Rhode Island is pivoting from a business-friendly pandemic response that stood out in the Northeast to a business-friendly future built on the Ocean State’s young talent pool, geographic advantages, innovation infrastructure and public-private partnership ethos that values prosperity and progress as well as equity.
It’s the smallest state, but that stature has helped business and government leaders in Rhode Island focus effectively on leveraging the state’s strengths for the new-era economy. Getting each major player “in the room” at once in the capital city of Providence—from corporate, political, labor and not-for-profit worlds—happens frequently and facilitates strategic agreement and certainty that helped the state leap by three spots in Chief Executive’s “Best & Worst States for Business” for 2021.
“We’re fortunate to have a real strong foundation that’s been set over the last number of years to embrace growth for businesses in our state and embrace people who might want to settle their businesses in Rhode Island,” says Governor Dan McKee, who served for six years as lieutenant governor before succeeding former Governor Gina Raimondo, whom President Joe Biden in January appointed as U.S. Commerce Secretary.
“As a small-business owner myself and former mayor,” McKee says, “I know the value of a strong economy here and understand these factors.”
Rhode Island set the stage for robust growth in the ongoing recovery with its lack of restraint on companies amid Covid and agreement with them on health and safety protocols. “As a result, we believe with justification that the industrial and construction sectors are increasingly aware of Rhode Island’s affinity for them,” says Stefan Pryor, the state’s commerce secretary.
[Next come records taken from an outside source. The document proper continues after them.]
import Summits.Ventures.PercRepro.S1CFCapsThree
import Summits.Ventures.PercRepro.S1CFGTools

/-!
# PercRepro — `D₃ ≤ 6n − 20`: THE DEPENDENT `3`-SETS OF A LOOPLESS COLOOP-FREE MATROID OF NULLITY `4` ON `n ≥ 11` POINTS (p1, gen 38)

The cap `D₃` of p7's ν = 4 program for every ground set of `n ≥ 11` points (the value of the extremal `N` = a parallel
class of `4` ⊕ `U(n − 5, n − 4)`: `6 · (n − 4) + 4`; at `n = 12` the landed `52`). A dependent `3`-set contains a dependent
pair or is a triangle; with `d = D₂ ≤ 6` dependent pairs:
* `d ≤ 3`: the `3`-sets with a dependent pair number `≤ (n − 2) · d` and the triangles `≤ 16` (S1CFRelCover, any
  `n ≥ 10`): `≤ 3n + 10 ≤ 6n − 20`;
* `4 ≤ d ≤ 5`: no triangles (LEMMA K, `n ≥ 11`), `≤ 5 · (n − 2) ≤ 6n − 20`;
* `d = 6`: no triangles, and every dependent pair lies in the class `F = cl {x}` of one of them, which has `4` points
  (**`closure_singleton_of_six_dep_pairs`**, `n ≥ 9`); the dependent `3`-sets meet `F` in `≥ 2` points:
  `≤ C(4, 2) · (n − 4) + C(4, 3)`.
Also **`closure_singleton_of_five_dep_pairs`** (the `D₂ ≥ 5` form, `n ≥ 9`). **`ncard_dep_three_le`** (`N.Dep` form) and
**`ncard_three_eRk_le_two_le`** (the `eRk ≤ 2` form). Nothing about any cell is claimed. Axioms: standard.
-/

open scoped Matroid

namespace PercRepro

namespace S1CFG

open Set S1CF

variable {α : Type}

/-- `d ≤ C(|F|, 2) + C(5 − |F|, 2)` for the class `F = cl {x}` of a dependent pair `{x, y}` (`n ≥ 9`). -/
theorem ncard_dep_pairs_le_choose_add (M : Matroid α) [M.Finite] (hL : ∀ e ∈ M.E, ¬ M.IsLoop e)
    (hK : ∀ e, ¬ M.IsColoop e) (hd : M.E.encard = M.eRank + ((4 : ℕ) : ℕ∞)) (hn : 9 ≤ M.E.ncard)
    {x y : α} (hxy : x ≠ y) (hxE : x ∈ M.E) (hyE : y ∈ M.E) (hdep : M.Dep {x, y}) :
    {P : Set α | P ⊆ M.E ∧ P.ncard = 2 ∧ M.Dep P}.ncard ≤
      (M.closure {x}).ncard.choose 2 + (5 - (M.closure {x}).ncard).choose 2 := by
  classical
  have hEfin := M.ground_finite
  set F := M.closure {x} with hFdef
  have hF : F ⊆ M.E := M.closure_subset_ground _
  have hFfin : F.Finite := hEfin.subset hF
  have hcount_out := ncard_dep_pairs_not_subset_closure_le M hL hK hd hn hxy hxE hyE hdep
  have hcount_in : {P : Set α | P ⊆ M.E ∧ P.ncard = 2 ∧ M.Dep P ∧ P ⊆ F}.ncard ≤ F.ncard.choose 2 := by
    have hsub : {P : Set α | P ⊆ M.E ∧ P.ncard = 2 ∧ M.Dep P ∧ P ⊆ F} ⊆ {X : Set α | X ⊆ F ∧ X.ncard = 2} :=
      fun P hP => ⟨hP.2.2.2, hP.2.1⟩
    rw [← ncard_subsets_eq_choose hFfin 2]
    exact Set.ncard_le_ncard hsub (hFfin.finite_subsets.subset (fun X hX => hX.1))
  have hsplit : {P : Set α | P ⊆ M.E ∧ P.ncard = 2 ∧ M.Dep P} ⊆
      {P : Set α | P ⊆ M.E ∧ P.ncard = 2 ∧ M.Dep P ∧ P ⊆ F} ∪
        {P : Set α | P ⊆ M.E ∧ P.ncard = 2 ∧ M.Dep P ∧ ¬ P ⊆ F} := by
    intro P hP
    by_cases h : P ⊆ F
    · exact Or.inl ⟨hP.1, hP.2.1, hP.2.2, h⟩
    · exact Or.inr ⟨hP.1, hP.2.1, hP.2.2, h⟩
  calc {P : Set α | P ⊆ M.E ∧ P.ncard = 2 ∧ M.Dep P}.ncard
      ≤ ({P : Set α | P ⊆ M.E ∧ P.ncard = 2 ∧ M.Dep P ∧ P ⊆ F} ∪
          {P : Set α | P ⊆ M.E ∧ P.ncard = 2 ∧ M.Dep P ∧ ¬ P ⊆ F}).ncard :=
        Set.ncard_le_ncard hsplit ((hEfin.finite_subsets.subset (fun P hP => hP.1)).union
          (hEfin.finite_subsets.subset (fun P hP => hP.1)))
    _ ≤ {P : Set α | P ⊆ M.E ∧ P.ncard = 2 ∧ M.Dep P ∧ P ⊆ F}.ncard +
          {P : Set α | P ⊆ M.E ∧ P.ncard = 2 ∧ M.Dep P ∧ ¬ P ⊆ F}.ncard := Set.ncard_union_le _ _
    _ ≤ F.ncard.choose 2 + (5 - F.ncard).choose 2 := add_le_add hcount_in hcount_out

/-- **With `5` dependent pairs they all lie in one class of `4` points** (`n ≥ 9`): for a dependent pair `{x, y}`,
`|cl {x}| = 4` and every dependent pair is inside `cl {x}`. -/
theorem closure_singleton_of_five_dep_pairs (M : Matroid α) [M.Finite] (hL : ∀ e ∈ M.E, ¬ M.IsLoop e)
    (hK : ∀ e, ¬ M.IsColoop e) (hd : M.E.encard = M.eRank + ((4 : ℕ) : ℕ∞)) (hn : 9 ≤ M.E.ncard)
    (h5 : 5 ≤ {P : Set α | P ⊆ M.E ∧ P.ncard = 2 ∧ M.Dep P}.ncard)
    {x y : α} (hxy : x ≠ y) (hxE : x ∈ M.E) (hyE : y ∈ M.E) (hdep : M.Dep {x, y}) :
    (M.closure {x}).ncard = 4 ∧
      ∀ P, P ⊆ M.E → P.ncard = 2 → M.Dep P → P ⊆ M.closure {x} := by
  have hEfin := M.ground_finite
  have hF4 : (M.closure {x}).ncard ≤ 4 := ncard_closure_singleton_le_four M hK hd (by omega) x
  have hle := ncard_dep_pairs_le_choose_add M hL hK hd hn hxy hxE hyE hdep
  have hF2 : 2 ≤ (M.closure {x}).ncard := by
    have : ({x, y} : Set α) ⊆ M.closure {x} := by
      intro w hw; rcases hw with rfl | rfl
      · exact M.mem_closure_self w hxE
      · exact mem_closure_singleton_of_dep_pair M hxE (hL x hxE) hdep
    rw [← Set.ncard_pair hxy]
    exact Set.ncard_le_ncard this (hEfin.subset (M.closure_subset_ground _))
  have hFeq : (M.closure {x}).ncard = 4 := by
    have hb : ∀ f : ℕ, 2 ≤ f → f ≤ 4 → f ≠ 4 → f.choose 2 + (5 - f).choose 2 ≤ 4 := by
      intro f h2 h4 hne
      interval_cases f <;> simp_all
    by_contra hne
    have := hb _ hF2 hF4 hne
    omega
  refine ⟨hFeq, fun P hPE hP2 hPdep => ?_⟩
  by_contra hPF
  have hout := ncard_dep_pairs_not_subset_closure_le M hL hK hd hn hxy hxE hyE hdep
  rw [hFeq] at hout
  have hmem : P ∈ {P : Set α | P ⊆ M.E ∧ P.ncard = 2 ∧ M.Dep P ∧ ¬ P ⊆ M.closure {x}} :=
    ⟨hPE, hP2, hPdep, hPF⟩
  have hpos : 0 < {P : Set α | P ⊆ M.E ∧ P.ncard = 2 ∧ M.Dep P ∧ ¬ P ⊆ M.closure {x}}.ncard := by
    rw [Set.ncard_pos (hEfin.finite_subsets.subset (fun P hP => hP.1))]
    exact ⟨P, hmem⟩
  norm_num at hout
  omega

/-- **With `6` dependent pairs they all lie in one class of `4` points** (`n ≥ 9`). -/
theorem closure_singleton_of_six_dep_pairs (M : Matroid α) [M.Finite] (hL : ∀ e ∈ M.E, ¬ M.IsLoop e)
    (hK : ∀ e, ¬ M.IsColoop e) (hd : M.E.encard = M.eRank + ((4 : ℕ) : ℕ∞)) (hn : 9 ≤ M.E.ncard)
    (h6 : 6 ≤ {P : Set α | P ⊆ M.E ∧ P.ncard = 2 ∧ M.Dep P}.ncard)
    {x y : α} (hxy : x ≠ y) (hxE : x ∈ M.E) (hyE : y ∈ M.E) (hdep : M.Dep {x, y}) :
    (M.closure {x}).ncard = 4 ∧
      ∀ P, P ⊆ M.E → P.ncard = 2 → M.Dep P → P ⊆ M.closure {x} :=
  closure_singleton_of_five_dep_pairs M hL hK hd hn (by omega) hxy hxE hyE hdep

/-- **`D₃ ≤ 6n − 20`** (`n ≥ 11`): the dependent `3`-sets number at most `6 · |E| − 20`. -/
theorem ncard_dep_three_le (M : Matroid α) [M.Finite] (hL : ∀ e ∈ M.E, ¬ M.IsLoop e)
    (hK : ∀ e, ¬ M.IsColoop e) (hd : M.E.encard = M.eRank + ((4 : ℕ) : ℕ∞)) (hn : 11 ≤ M.E.ncard) :
    {X : Set α | X ⊆ M.E ∧ X.ncard = 3 ∧ M.Dep X}.ncard ≤ 6 * M.E.ncard - 20 := by
  classical
  have hEfin := M.ground_finite
  set 𝒟₂ := {P : Set α | P ⊆ M.E ∧ P.ncard = 2 ∧ M.Dep P} with h𝒟₂
  set A := {X : Set α | X ⊆ M.E ∧ X.ncard = 3 ∧ ∃ P ⊆ X, P.ncard = 2 ∧ M.Dep P} with hA
  set T := {C : Set α | C ⊆ M.E ∧ M.IsCircuit C ∧ C.ncard = 3} with hT
  have hAfin : A.Finite := hEfin.finite_subsets.subset (fun X hX => hX.1)
  have hTfin : T.Finite := hEfin.finite_subsets.subset (fun X hX => hX.1)
  have hsplit : {X : Set α | X ⊆ M.E ∧ X.ncard = 3 ∧ M.Dep X} ⊆ A ∪ T := by
    intro X hX
    obtain ⟨hXE, hX3, hXdep⟩ := hX
    by_cases h : ∃ P ⊆ X, P.ncard = 2 ∧ M.Dep P
    · exact Or.inl ⟨hXE, hX3, h⟩
    · push Not at h
      exact Or.inr ⟨hXE, isCircuit_of_dep_three_of_no_dep_pair M hXE hX3 hXdep h, hX3⟩
  have hAle : A.ncard ≤ (M.E.ncard - 2) * 𝒟₂.ncard := by
    have := ncard_with_dep_pair_le M 3
    rw [show (3 : ℕ) - 2 = 1 by norm_num, Nat.choose_one_right] at this
    exact this
  have hTle : T.ncard ≤ 16 := ncard_triangles_le_sixteen M hL hK hd (by omega)
  have hd6 : 𝒟₂.ncard ≤ 6 := ncard_dep_pairs_le_six M hL hK hd (by omega)
  have htot : {X : Set α | X ⊆ M.E ∧ X.ncard = 3 ∧ M.Dep X}.ncard ≤ A.ncard + T.ncard :=
    (Set.ncard_le_ncard hsplit (hAfin.union hTfin)).trans (Set.ncard_union_le _ _)
  by_cases h4 : 4 ≤ 𝒟₂.ncard
  · -- no triangles
    have hTe : T = ∅ := by
      rw [Set.eq_empty_iff_forall_notMem]
      intro C hC
      obtain ⟨-, hCc, hC3⟩ := hC
      exact not_isCircuit_of_four_le_ncard_dep_pairs M hL hK hd hn h4 hCc (by omega) (by omega)
    have hT0 : T.ncard = 0 := by rw [hTe]; simp
    by_cases h6 : 6 ≤ 𝒟₂.ncard
    · -- the class of four
      obtain ⟨P₀, hP₀⟩ : 𝒟₂.Nonempty := by
        rw [← Set.ncard_pos (hEfin.finite_subsets.subset (fun P hP => hP.1))]; omega
      obtain ⟨hP₀E, hP₀2, hP₀dep⟩ := hP₀
      obtain ⟨x, y, hxy, rfl⟩ := Set.ncard_eq_two.1 hP₀2
      have hxE : x ∈ M.E := hP₀E (by simp)
      have hyE : y ∈ M.E := hP₀E (by simp)
      obtain ⟨hF4, hall⟩ := closure_singleton_of_six_dep_pairs M hL hK hd (by omega) h6 hxy hxE hyE hP₀dep
      set F := M.closure {x} with hFdef
      have hF : F ⊆ M.E := M.closure_subset_ground _
      have hEF : (M.E \ F).ncard = M.E.ncard - 4 := by
        have := Set.ncard_sdiff_add_ncard_of_subset hF hEfin
        omega
      -- every member of `A` meets `F` in 2 or 3 points
      have hA2 : A ⊆ {X : Set α | X ⊆ M.E ∧ X.ncard = 3 ∧ (X ∩ F).ncard = 2} ∪
          {X : Set α | X ⊆ M.E ∧ X.ncard = 3 ∧ (X ∩ F).ncard = 3} := by
        intro X hX
        obtain ⟨hXE, hX3, P, hPX, hP2, hPdep⟩ := hX
        have hXfin : X.Finite := hEfin.subset hXE
        have hPF : P ⊆ F := hall P (hPX.trans hXE) hP2 hPdep
        have hPXF : P ⊆ X ∩ F := subset_inter hPX hPF
        have h2 : 2 ≤ (X ∩ F).ncard := by
          rw [← hP2]; exact Set.ncard_le_ncard hPXF (hXfin.subset inter_subset_left)
        have h3 : (X ∩ F).ncard ≤ 3 := by
          rw [← hX3]; exact Set.ncard_le_ncard inter_subset_left hXfin
        rcases Nat.lt_or_ge (X ∩ F).ncard 3 with hlt | hge
        · exact Or.inl ⟨hXE, hX3, by omega⟩
        · exact Or.inr ⟨hXE, hX3, by omega⟩
      have hc2 := ncard_inter_eq_le hEfin hF 3 2
      have hc3 := ncard_inter_eq_le hEfin hF 3 3
      rw [hF4, hEF] at hc2 hc3
      rw [show (3 : ℕ) - 2 = 1 by norm_num, Nat.choose_one_right] at hc2
      rw [show (3 : ℕ) - 3 = 0 by norm_num, Nat.choose_zero_right] at hc3
      have hc2' : {X : Set α | X ⊆ M.E ∧ X.ncard = 3 ∧ (X ∩ F).ncard = 2}.ncard ≤ 6 * (M.E.ncard - 4) := by
        have : (4 : ℕ).choose 2 = 6 := by decide
        rw [this] at hc2; exact hc2
      have hc3' : {X : Set α | X ⊆ M.E ∧ X.ncard = 3 ∧ (X ∩ F).ncard = 3}.ncard ≤ 4 := by
        have : (4 : ℕ).choose 3 = 4 := by decide
        rw [this] at hc3; simpa using hc3
      have hAle' : A.ncard ≤ 6 * (M.E.ncard - 4) + 4 := by
        calc A.ncard ≤ ({X : Set α | X ⊆ M.E ∧ X.ncard = 3 ∧ (X ∩ F).ncard = 2} ∪
              {X : Set α | X ⊆ M.E ∧ X.ncard = 3 ∧ (X ∩ F).ncard = 3}).ncard :=
              Set.ncard_le_ncard hA2 ((hEfin.finite_subsets.subset (fun X hX => hX.1)).union
                (hEfin.finite_subsets.subset (fun X hX => hX.1)))
          _ ≤ {X : Set α | X ⊆ M.E ∧ X.ncard = 3 ∧ (X ∩ F).ncard = 2}.ncard +
              {X : Set α | X ⊆ M.E ∧ X.ncard = 3 ∧ (X ∩ F).ncard = 3}.ncard := Set.ncard_union_le _ _
          _ ≤ 6 * (M.E.ncard - 4) + 4 := add_le_add hc2' hc3'
      omega
    · -- `4 ≤ d ≤ 5`: `≤ 5 · (n − 2)`
      have h5 : 𝒟₂.ncard ≤ 5 := by omega
      have : A.ncard ≤ (M.E.ncard - 2) * 5 := hAle.trans (Nat.mul_le_mul_left _ h5)
      have hn2 : (M.E.ncard - 2) * 5 + 20 ≤ 6 * M.E.ncard := by omega
      omega
  · -- `d ≤ 3`: `≤ 3 · (n − 2) + 16`
    have h3 : 𝒟₂.ncard ≤ 3 := by omega
    have : A.ncard ≤ (M.E.ncard - 2) * 3 := hAle.trans (Nat.mul_le_mul_left _ h3)
    have hn2 : (M.E.ncard - 2) * 3 + 16 + 20 ≤ 6 * M.E.ncard := by omega
    omega

/-- **`D₃ ≤ 6n − 20`, rank form** (`n ≥ 11`): the `3`-sets of rank `≤ 2` number at most `6 · |E| − 20`. -/
theorem ncard_three_eRk_le_two_le (M : Matroid α) [M.Finite] (hL : ∀ e ∈ M.E, ¬ M.IsLoop e)
    (hK : ∀ e, ¬ M.IsColoop e) (hd : M.E.encard = M.eRank + ((4 : ℕ) : ℕ∞)) (hn : 11 ≤ M.E.ncard) :
    {X : Set α | X ⊆ M.E ∧ X.ncard = 3 ∧ M.eRk X ≤ 2}.ncard ≤ 6 * M.E.ncard - 20 := by
  have hEfin := M.ground_finite
  have hsub : {X : Set α | X ⊆ M.E ∧ X.ncard = 3 ∧ M.eRk X ≤ 2} ⊆
      {X : Set α | X ⊆ M.E ∧ X.ncard = 3 ∧ M.Dep X} := by
    intro X hX
    obtain ⟨hXE, hX3, hXr⟩ := hX
    refine ⟨hXE, hX3, ?_⟩
    have hXfin : X.Finite := hEfin.subset hXE
    rw [← Matroid.eRk_lt_encard_iff_dep_of_finite hXfin hXE, ← hXfin.cast_ncard_eq, hX3]
    exact lt_of_le_of_lt hXr (by norm_num)
  exact (Set.ncard_le_ncard hsub (hEfin.finite_subsets.subset (fun X hX => hX.1))).trans
    (ncard_dep_three_le M hL hK hd hn)

end S1CFG

end PercRepro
In the U.S. Northeast, as the pandemic wanes, Providence has become one of the region’s few metro areas attracting rather than losing millennials on a net basis, a distinction that Rhode Island leaders expect to grow as offices repopulate. “Rhode Island is fantastically placed between Boston and New York, and if you’re only going into the office two days a week from now on, there’s even more opportunity for workers to enjoy the fantastic quality of life here, much lower prices and our beauty,” says Tom Giordano, executive director of the Partnership for Rhode Island.
The most ambitious and defining effort by Rhode Island to take advantage of its attributes is to build on the momentum of the Block Island Wind Farm. The existing five-turbine array is America’s first foray into offshore generation of wind power, but it’s only the start of a planned 50-turbine constellation expected to help provide 100 percent of Rhode Island’s electricity needs by 2030. The state is supporting the effort with a new innovation center in Providence that already hosts eight wind-related enterprises.
The state’s push behind wind power is a pillar of “one of the most flourishing ‘blue’ economies and innovation economies in the country,” says David Hardy, CEO of Ørsted U.S., part of the Danish company that is operating and expanding the Block Island Wind Farm. “Rhode Island has a strong commitment to a renewable energy future.”
Josh Brumberger believes the progress of wind power “shows Rhode Island’s capability of leading around really complex issues because of our unique ability to get all the stakeholders from the public and private sectors together to move big, ambitious projects forward.” The CEO of Providence-based Utilidata, a provider of software for operating utilities, says the wind farm “represents the possible here, and doing it around something as important as climate-related initiatives is all the better.”
The “possible” in Rhode Island depends heavily on recognition by business and political leaders that the state must continually wage a war for talent that remains in short supply amid the national economic recovery. The state “makes higher education and workforce development a priority,” says Hardy, specifically citing strong university programs in environmental and marine affairs and a “close partnership” with Rhode Island’s building trades that is “crucial to securing the skilled labor we’ll need to build our wind farms.”
The state also has a qualified-jobs incentive program that rebates companies a portion of the personal income taxes they generate by creating jobs in Rhode Island, and the Rebuild Rhode Island tax credit, in which the state co-invests in companies’ development and overhaul of physical facilities such as manufacturing plants and mixed-use complexes.
An extra incentive? Rhode Island’s Wavemaker Fellowship, which enables graduates of college STEM and design programs to shed much or all of their student debt by committing themselves to jobs in the state. “It’s another carrot our companies can extend in order to attract and retain talent,” Governor McKee says.